-- ASSIGNMENT --
Produce word for word the lines of the data below running from the one that has "and projecting arrows" to the one that has "1.6 (v)**, sub-quasi-Frobenius-trivial", inclusive, and no others.

-- Saved entries --
☆ ☆ ☆ ☆ ☆ ☆ ☆
import Literature.AlgebraicGeometry.Frobenioids.FiberProductsFrobenioid
import HarnessLib

/-!
# Frobenioids I, Proposition 1.6 (v): types of objects of `C ×_D D′` (the liftable clauses)
# (STEP-0 calibration fragment of the abc-iut cell — "routine verification" genre)

Mochizuki, *The geometry of Frobenioids I: the general theory*, Kyushu J. Math. **62** (2008)
293–400, §1, Proposition 1.6 (v), kurims text p. 28 [cite: MochizukiFrdI2008, Prop. 1.6]:

> "(v) A object of `C′` is Frobenius-trivial (respectively, quasi-Frobenius-trivial;
> sub-quasi-Frobenius-trivial; metrically trivial; base-trivial; perfect; group-like;
> unit-trivial; Frobenius-normalized; isotropic; Frobenius-isotropic) if and only if it projects
> to such an object of `C`."

`FiberProducts.lean` proves the clauses Frobenius-trivial, group-like, isotropic; this file proves
quasi-Frobenius-trivial, sub-quasi-Frobenius-trivial, perfect, unit-trivial,
Frobenius-normalized, Frobenius-isotropic — all by lifting arrows of `C` with identity
`D′`-component and projecting arrows of `C′`. The clauses "metrically trivial" and
"base-trivial" (direction `C ⇒ C′`) are NOT proved here: the evident lifting needs an
isomorphism of the `C`-component with prescribed projection to `D` (see the module docstring of
`FiberProducts.lean`); they are left open. No statement of the paper is strengthened.
-/

namespace Literature.AlgebraicGeometry.Frobenioids

open CategoryTheory Opposite

universe w v v' v'' u u' u''

namespace PreFrobenioid

variable {D : Type u} [Category.{v} D] {D' : Type u'} [Category.{v'} D']
  {Φ : Dᵒᵖ ⥤ CommMonCat.{w}} {C : Type u''} [Category.{v''} C]
  {F : C ⥤ ElemFrobenioid Φ} {G : D' ⥤ D}

namespace FiberProduct

/-! ### Endomorphisms of `(A, A′, α)` -/

/-- The projection `End_{C′}(A, A′, α) → End_C(A)` as a monoid homomorphism. [cite: MochizukiFrdI2008, Prop. 1.6] -/
def endFst (X : FiberProduct F G) : End X →* End X.fst where
  toFun e := CFP.Hom.fst e
  map_one' := rfl
  map_mul' _ _ := rfl

/-- The projection `End_{C′}(A, A′, α) → End_{D′}(A′)` as a monoid homomorphism. [cite: MochizukiFrdI2008, Prop. 1.6] -/
def endSnd (X : FiberProduct F G) : End X →* End X.snd where
  toFun e := CFP.Hom.snd e
  map_one' := rfl
  map_mul' _ _ := rfl

/-- The lift `(φ₀, id)` of a base-identity endomorphism `φ₀` of `A` to `(A, A′, α)`.
[cite: MochizukiFrdI2008, Prop. 1.6] -/
def liftEnd (X : FiberProduct F G) (φ₀ : X.fst ⟶ X.fst) (h : IsBaseIdentity F φ₀) : X ⟶ X :=
  ⟨φ₀, 𝟙 X.snd, by
    have h' : Base F φ₀ = 𝟙 _ := h
    show Base F φ₀ ≫ X.e.hom = X.e.hom ≫ G.map (𝟙 X.snd)
    rw [h', G.map_id, Category.id_comp, Category.comp_id]⟩

end FiberProduct

open FiberProduct

/-! ### Proposition 1.6 (v), continued -/

/-- **Prop. 1.6 (v)**, quasi-Frobenius-trivial objects. [cite: MochizukiFrdI2008, Prop. 1.6] -/
theorem isQuasiFrobeniusTrivial_fiberProduct_iff (X : FiberProduct F G) :
    IsQuasiFrobeniusTrivial (fiberProductFunctor F G) X ↔ IsQuasiFrobeniusTrivial F X.fst := by
  constructor
  · intro h n
    obtain ⟨φ, hφ, hn⟩ := h n
    exact ⟨φ.fst, isBaseIdentity_fst_of_isBaseIdentity hφ, hn⟩
  · intro h n
    obtain ⟨φ₀, hφ₀, hn⟩ := h n
    exact ⟨liftEnd X φ₀ hφ₀, rfl, hn⟩

/-- **Prop. 1.6 (v)**, sub-quasi-Frobenius-trivial objects. [cite: MochizukiFrdI2008, Prop. 1.6] -/
theorem isSubQuasiFrobeniusTrivial_fiberProduct_iff (hF : IsFrobenioid F) (X : FiberProduct F G) :
    IsSubQuasiFrobeniusTrivial (fiberProductFunctor F G) X ↔ IsSubQuasiFrobeniusTrivial F X.fst := by
  constructor
  · rintro ⟨Y, ψ, hco, hpre, hq⟩
    haveI : IsIso ψ.snd := hpre.2
    exact ⟨Y.fst, ψ.fst, (isCoAngular_fiberProduct_iff hF ψ).mp hco,
      (isPreStep_fiberProduct_iff ψ hpre.2).mp hpre, (isQuasiFrobeniusTrivial_fiberProduct_iff Y).mp hq⟩
  · rintro ⟨B, ψ₀, hco, hpre, hq⟩
    refine ⟨liftSrc X ψ₀ hpre.2, liftSrcHom X ψ₀ hpre.2,
      (isCoAngular_fiberProduct_iff hF _).mpr hco, ⟨hpre.1, show IsIso (𝟙 X.snd) from inferInstance⟩,
      (isQuasiFrobeniusTrivial_fiberProduct_iff _).mpr hq⟩

/-- **Prop. 1.6 (v)**, unit-trivial objects (`O^×(A′) ≅ O^×(A)` elementwise). [cite: MochizukiFrdI2008, Prop. 1.6] -/
theorem isUnitTrivial_fiberProduct_iff (X : FiberProduct F G) :
    IsUnitTrivial (fiberProductFunctor F G) X ↔ IsUnitTrivial F X.fst := by
  constructor
  · intro h u hu
    have hub : Base F u.hom = 𝟙 _ := hu.1
    have w : Base F u.hom ≫ X.e.hom = X.e.hom ≫ G.map (𝟙 X.snd) := by
      rw [hub, G.map_id, Category.id_comp, Category.comp_id]
    have hU := h (CFP.isoMk u (Iso.refl X.snd) w) (show _ ∧ _ from ⟨rfl, hu.2⟩)
    exact Iso.ext (congrArg (fun I : Aut X => CFP.Hom.fst I.hom) hU)
  · intro h U hU
    have hU1 : CFP.Hom.snd U.hom = 𝟙 X.snd := hU.1
    have hu : (CFP.proj₁ (baseFunctor F) G).mapIso U ∈ unitsSubgroup F X.fst :=
      ⟨isBaseIdentity_fst_of_isBaseIdentity hU.1, hU.2⟩
    have h₁ : CFP.Hom.fst U.hom = 𝟙 X.fst := congrArg Iso.hom (h _ hu)
    exact Iso.ext (CFP.hom_ext h₁ hU1)

/-- **Prop. 1.6 (v)**, Frobenius-normalized objects. [cite: MochizukiFrdI2008, Prop. 1.6] -/
theorem isFrobeniusNormalized_fiberProduct_iff (X : FiberProduct F G) :
    IsFrobeniusNormalized (fiberProductFunctor F G) X ↔ IsFrobeniusNormalized F X.fst := by
  constructor
  · intro h φ₀ hφ₀ u hu
    let a : End X := liftEnd X (show X.fst ⟶ X.fst from u) hu.1
    have ha : a ∈ endSubmonoid (fiberProductFunctor F G) X := show _ ∧ _ from ⟨rfl, hu.2⟩
    have hC := h (liftEnd X φ₀ hφ₀) rfl a ha
    have hC' := congrArg CFP.Hom.fst hC
    have hpow : CFP.Hom.fst (show X ⟶ X from a ^ (degFr F φ₀ : ℕ)) =
        (show X.fst ⟶ X.fst from u ^ (degFr F φ₀ : ℕ)) := by
      show endFst X (a ^ (degFr F φ₀ : ℕ)) = (endFst X a) ^ (degFr F φ₀ : ℕ)
      rw [map_pow]
    show φ₀ ≫ (show X.fst ⟶ X.fst from u ^ (degFr F φ₀ : ℕ)) = (show X.fst ⟶ X.fst from u) ≫ φ₀
    rw [← hpow]
    exact hC'
  · intro h φ hφ a ha
    have hu : endFst X a ∈ endSubmonoid F X.fst := ⟨isBaseIdentity_fst_of_isBaseIdentity ha.1, ha.2⟩
    have hC := h φ.fst (isBaseIdentity_fst_of_isBaseIdentity hφ) (endFst X a) hu
    have hφ' : φ.snd = 𝟙 X.snd := hφ
    have ha' : endSnd X a = 1 := ha.1
    refine CFP.hom_ext ?_ ?_
    · show φ.fst ≫ endFst X (a ^ (degFr F φ.fst : ℕ)) = endFst X a ≫ φ.fst
      rw [map_pow]
      exact hC
    · show φ.snd ≫ endSnd X (a ^ (degFr F φ.fst : ℕ)) = endSnd X a ≫ φ.snd
      rw [map_pow, ha', one_pow, hφ']
      rfl

/-- **Prop. 1.6 (v)**, Frobenius-isotropic objects. [cite: MochizukiFrdI2008, Prop. 1.6] -/
theorem isFrobeniusIsotropic_fiberProduct_iff (hF : IsFrobenioid F) (X : FiberProduct F G) :
    IsFrobeniusIsotropic (fiberProductFunctor F G) X ↔ IsFrobeniusIsotropic F X.fst := by
  constructor
  · rintro ⟨Y, φ, hφ, hY⟩
    exact ⟨Y.fst, φ.fst, (isFrobeniusType_fiberProduct_iff hF φ hφ.2).mp hφ,
      (isIsotropic_fiberProduct_iff Y).mp hY⟩
  · rintro ⟨B, φ₀, hφ₀, hB⟩
    exact ⟨liftTgt X φ₀ hφ₀.2, liftTgtHom X φ₀ hφ₀.2,
      (isFrobeniusType_fiberProduct_iff hF (liftTgtHom X φ₀ hφ₀.2)
        (show IsIso (𝟙 X.snd) from inferInstance)).mpr hφ₀,
      (isIsotropic_fiberProduct_iff _).mpr hB⟩

/-- Objects of `C′` base-isomorphic in `C′` have base-isomorphic `C`-components.
[cite: MochizukiFrdI2008, Prop. 1.6] -/
theorem baseIsomorphic_fst {X Y : FiberProduct F G} (h : BaseIsomorphic (fiberProductFunctor F G) X Y) :
    BaseIsomorphic F X.fst Y.fst := by
  obtain ⟨j⟩ := h
  let j₀ : X.snd ≅ Y.snd := j
  exact ⟨X.e ≪≫ G.mapIso j₀ ≪≫ Y.e.symm⟩

/-- **Prop. 1.6 (v)**, perfect objects, direction `C ⇒ C′`. [cite: MochizukiFrdI2008, Prop. 1.6] -/
theorem isPerfectObj_fiberProduct_of_fst (hF : IsFrobenioid F) (X : FiberProduct F G)
    (h : IsPerfectObj F X.fst) : IsPerfectObj (fiberProductFunctor F G) X := by
  have hD : IsTotallyEpimorphic D := hF.isPreFrobenioid.isTotallyEpimorphic_base
  intro n
  obtain ⟨h₁, h₂⟩ := h n
  refine ⟨fun Y hY => ?_, ?_⟩
  · obtain ⟨B₀, φ₀, hφ₀, hn⟩ := h₁ Y.fst (baseIsomorphic_fst hY)
    exact ⟨liftSrc Y φ₀ hφ₀.2, liftSrcHom Y φ₀ hφ₀.2,
      (isFrobeniusType_fiberProduct_iff hF (liftSrcHom Y φ₀ hφ₀.2)
        (show IsIso (𝟙 Y.snd) from inferInstance)).mpr hφ₀, hn⟩
  · intro Y₁ Y₁' Y₂ Y₂' φ₁ φ₂ hY₁ hY₂ hφ₁ hn₁ hφ₂ hn₂ ψ' hψ'
    haveI : IsIso φ₁.snd := hφ₁.2
    haveI : IsIso φ₂.snd := hφ₂.2
    haveI : IsIso ψ'.snd := hψ'.2
    obtain ⟨ψ₀, ⟨hψ₀, hcomp⟩, huniq⟩ := h₂ φ₁.fst φ₂.fst (baseIsomorphic_fst hY₁) (baseIsomorphic_fst hY₂)
      ((isFrobeniusType_fiberProduct_iff hF φ₁ hφ₁.2).mp hφ₁) hn₁
      ((isFrobeniusType_fiberProduct_iff hF φ₂ hφ₂.2).mp hφ₂) hn₂ ψ'.fst
      ((isPreStep_fiberProduct_iff ψ' hψ'.2).mp hψ')
    refine ⟨liftDom (φ₁ ≫ ψ') φ₂ ψ₀ hcomp, ⟨⟨hψ₀.1, ?_⟩, liftDom_comp (φ₁ ≫ ψ') φ₂ ψ₀ hcomp⟩, ?_⟩
    · show IsIso ((φ₁ ≫ ψ').snd ≫ inv φ₂.snd)
      haveI : IsIso (φ₁ ≫ ψ').snd := by
        show IsIso (φ₁.snd ≫ ψ'.snd)
        infer_instance
      infer_instance
    · rintro χ ⟨hχ, hχcomp⟩
      haveI : IsIso χ.snd := hχ.2
      have hχfst : χ.fst = ψ₀ :=
        huniq χ.fst ⟨(isPreStep_fiberProduct_iff χ hχ.2).mp hχ, congrArg CFP.Hom.fst hχcomp⟩
      have hχsnd : χ.snd ≫ φ₂.snd = φ₁.snd ≫ ψ'.snd := congrArg CFP.Hom.snd hχcomp
      refine CFP.hom_ext hχfst ?_
      show χ.snd = (φ₁.snd ≫ ψ'.snd) ≫ inv φ₂.snd
      rw [← cancel_mono φ₂.snd, Category.assoc, IsIso.inv_hom_id, Category.comp_id, hχsnd]

/-- **Prop. 1.6 (v)**, perfect objects, direction `C′ ⇒ C`. [cite: MochizukiFrdI2008, Prop. 1.6] -/
theorem isPerfectObj_fst_of_fiberProduct (hF : IsFrobenioid F) (X : FiberProduct F G)
    (h : IsPerfectObj (fiberProductFunctor F G) X) : IsPerfectObj F X.fst := by
  intro n
  obtain ⟨h₁, h₂⟩ := h n
  refine ⟨fun B hB => ?_, ?_⟩
  · obtain ⟨i⟩ := hB
    let Y : FiberProduct F G := ⟨B, X.snd, i.symm ≪≫ X.e⟩
    obtain ⟨Y₀, φ, hφ, hn⟩ := h₁ Y ⟨Iso.refl X.snd⟩
    exact ⟨Y₀.fst, φ.fst, (isFrobeniusType_fiberProduct_iff hF φ hφ.2).mp hφ, hn⟩
  · intro B₁ B₁' B₂ B₂' φ₁ φ₂ hB₁ hB₂ hφ₁ hn₁ hφ₂ hn₂ ψ' hψ'
    obtain ⟨i₁⟩ := hB₁
    -- lift everything to `C′` over `X′ := X.snd` with identity `D′`-components
    let Y₁ : FiberProduct F G := ⟨B₁, X.snd, i₁.symm ≪≫ X.e⟩
    let Y₁' : FiberProduct F G := liftTgt Y₁ φ₁ hφ₁.2
    let φ₁' : Y₁ ⟶ Y₁' := liftTgtHom Y₁ φ₁ hφ₁.2
    let Y₂' : FiberProduct F G := liftTgt Y₁' ψ' hψ'.2
    let ψ'' : Y₁' ⟶ Y₂' := liftTgtHom Y₁' ψ' hψ'.2
    let Y₂ : FiberProduct F G := liftSrc Y₂' φ₂ hφ₂.2
    let φ₂' : Y₂ ⟶ Y₂' := liftSrcHom Y₂' φ₂ hφ₂.2
    have hY₁ : BaseIsomorphic (fiberProductFunctor F G) X Y₁ := ⟨Iso.refl X.snd⟩
    have hY₂ : BaseIsomorphic (fiberProductFunctor F G) X Y₂ := ⟨Iso.refl X.snd⟩
    obtain ⟨ψ, ⟨hψ, hcomp⟩, huniq⟩ := h₂ φ₁' φ₂' hY₁ hY₂
      ((isFrobeniusType_fiberProduct_iff hF φ₁' (show IsIso (𝟙 X.snd) from inferInstance)).mpr hφ₁) hn₁
      ((isFrobeniusType_fiberProduct_iff hF φ₂' (show IsIso (𝟙 X.snd) from inferInstance)).mpr hφ₂) hn₂
      ψ'' ⟨hψ'.1, show IsIso (𝟙 X.snd) from inferInstance⟩
    haveI : IsIso ψ.snd := hψ.2
    refine ⟨ψ.fst, ⟨(isPreStep_fiberProduct_iff ψ hψ.2).mp hψ, congrArg CFP.Hom.fst hcomp⟩, ?_⟩
    rintro χ ⟨hχ, hχcomp⟩
    haveI : IsIso (Base F φ₁) := hφ₁.2
    haveI : IsIso (Base F φ₂) := hφ₂.2
    haveI : IsIso (Base F ψ') := hψ'.2
    have hb : Base F χ ≫ Base F φ₂ = Base F φ₁ ≫ Base F ψ' := by
      rw [← base_comp, ← base_comp, hχcomp]
    have w : Base F χ ≫ (Base F φ₂ ≫ inv (Base F ψ') ≫ inv (Base F φ₁) ≫ (i₁.inv ≫ X.e.hom)) =
        (i₁.inv ≫ X.e.hom) ≫ G.map (𝟙 X.snd) := by
      rw [← Category.assoc, hb, G.map_id, Category.comp_id]
      simp only [Category.assoc, IsIso.hom_inv_id_assoc]
    let χ' : Y₁ ⟶ Y₂ := ⟨χ, 𝟙 X.snd, w⟩
    have hχ' : χ' = ψ := huniq χ' ⟨⟨hχ.1, show IsIso (𝟙 X.snd) from inferInstance⟩,
      CFP.hom_ext hχcomp (show 𝟙 X.snd ≫ 𝟙 X.snd = 𝟙 X.snd ≫ 𝟙 X.snd from rfl)⟩
    exact congrArg CFP.Hom.fst hχ'

/-- **Prop. 1.6 (v)**, perfect objects. [cite: MochizukiFrdI2008, Prop. 1.6] -/
theorem isPerfectObj_fiberProduct_iff (hF : IsFrobenioid F) (X : FiberProduct F G) :
    IsPerfectObj (fiberProductFunctor F G) X ↔ IsPerfectObj F X.fst :=
  ⟨isPerfectObj_fst_of_fiberProduct hF X, isPerfectObj_fiberProduct_of_fst hF X⟩

end PreFrobenioid

end Literature.AlgebraicGeometry.Frobenioids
☆ ☆ ☆ ☆ ☆ ☆ ☆
-- ANSWER TO THIS PROBLEM --
`D′`-component and projecting arrows of `C′`. The clauses "metrically trivial" and
"base-trivial" (direction `C ⇒ C′`) are NOT proved here: the evident lifting needs an
isomorphism of the `C`-component with prescribed projection to `D` (see the module docstring of
`FiberProducts.lean`); they are left open. No statement of the paper is strengthened.
-/

namespace Literature.AlgebraicGeometry.Frobenioids

open CategoryTheory Opposite

universe w v v' v'' u u' u''

namespace PreFrobenioid

variable {D : Type u} [Category.{v} D] {D' : Type u'} [Category.{v'} D']
  {Φ : Dᵒᵖ ⥤ CommMonCat.{w}} {C : Type u''} [Category.{v''} C]
  {F : C ⥤ ElemFrobenioid Φ} {G : D' ⥤ D}

namespace FiberProduct

/-! ### Endomorphisms of `(A, A′, α)` -/

/-- The projection `End_{C′}(A, A′, α) → End_C(A)` as a monoid homomorphism. [cite: MochizukiFrdI2008, Prop. 1.6] -/
def endFst (X : FiberProduct F G) : End X →* End X.fst where
  toFun e := CFP.Hom.fst e
  map_one' := rfl
  map_mul' _ _ := rfl

/-- The projection `End_{C′}(A, A′, α) → End_{D′}(A′)` as a monoid homomorphism. [cite: MochizukiFrdI2008, Prop. 1.6] -/
def endSnd (X : FiberProduct F G) : End X →* End X.snd where
  toFun e := CFP.Hom.snd e
  map_one' := rfl
  map_mul' _ _ := rfl

/-- The lift `(φ₀, id)` of a base-identity endomorphism `φ₀` of `A` to `(A, A′, α)`.
[cite: MochizukiFrdI2008, Prop. 1.6] -/
def liftEnd (X : FiberProduct F G) (φ₀ : X.fst ⟶ X.fst) (h : IsBaseIdentity F φ₀) : X ⟶ X :=
  ⟨φ₀, 𝟙 X.snd, by
    have h' : Base F φ₀ = 𝟙 _ := h
    show Base F φ₀ ≫ X.e.hom = X.e.hom ≫ G.map (𝟙 X.snd)
    rw [h', G.map_id, Category.id_comp, Category.comp_id]⟩

end FiberProduct

open FiberProduct

/-! ### Proposition 1.6 (v), continued -/

/-- **Prop. 1.6 (v)**, quasi-Frobenius-trivial objects. [cite: MochizukiFrdI2008, Prop. 1.6] -/
theorem isQuasiFrobeniusTrivial_fiberProduct_iff (X : FiberProduct F G) :
    IsQuasiFrobeniusTrivial (fiberProductFunctor F G) X ↔ IsQuasiFrobeniusTrivial F X.fst := by
  constructor
  · intro h n
    obtain ⟨φ, hφ, hn⟩ := h n
    exact ⟨φ.fst, isBaseIdentity_fst_of_isBaseIdentity hφ, hn⟩
  · intro h n
    obtain ⟨φ₀, hφ₀, hn⟩ := h n
    exact ⟨liftEnd X φ₀ hφ₀, rfl, hn⟩

/-- **Prop. 1.6 (v)**, sub-quasi-Frobenius-trivial objects. [cite: MochizukiFrdI2008, Prop. 1.6] -/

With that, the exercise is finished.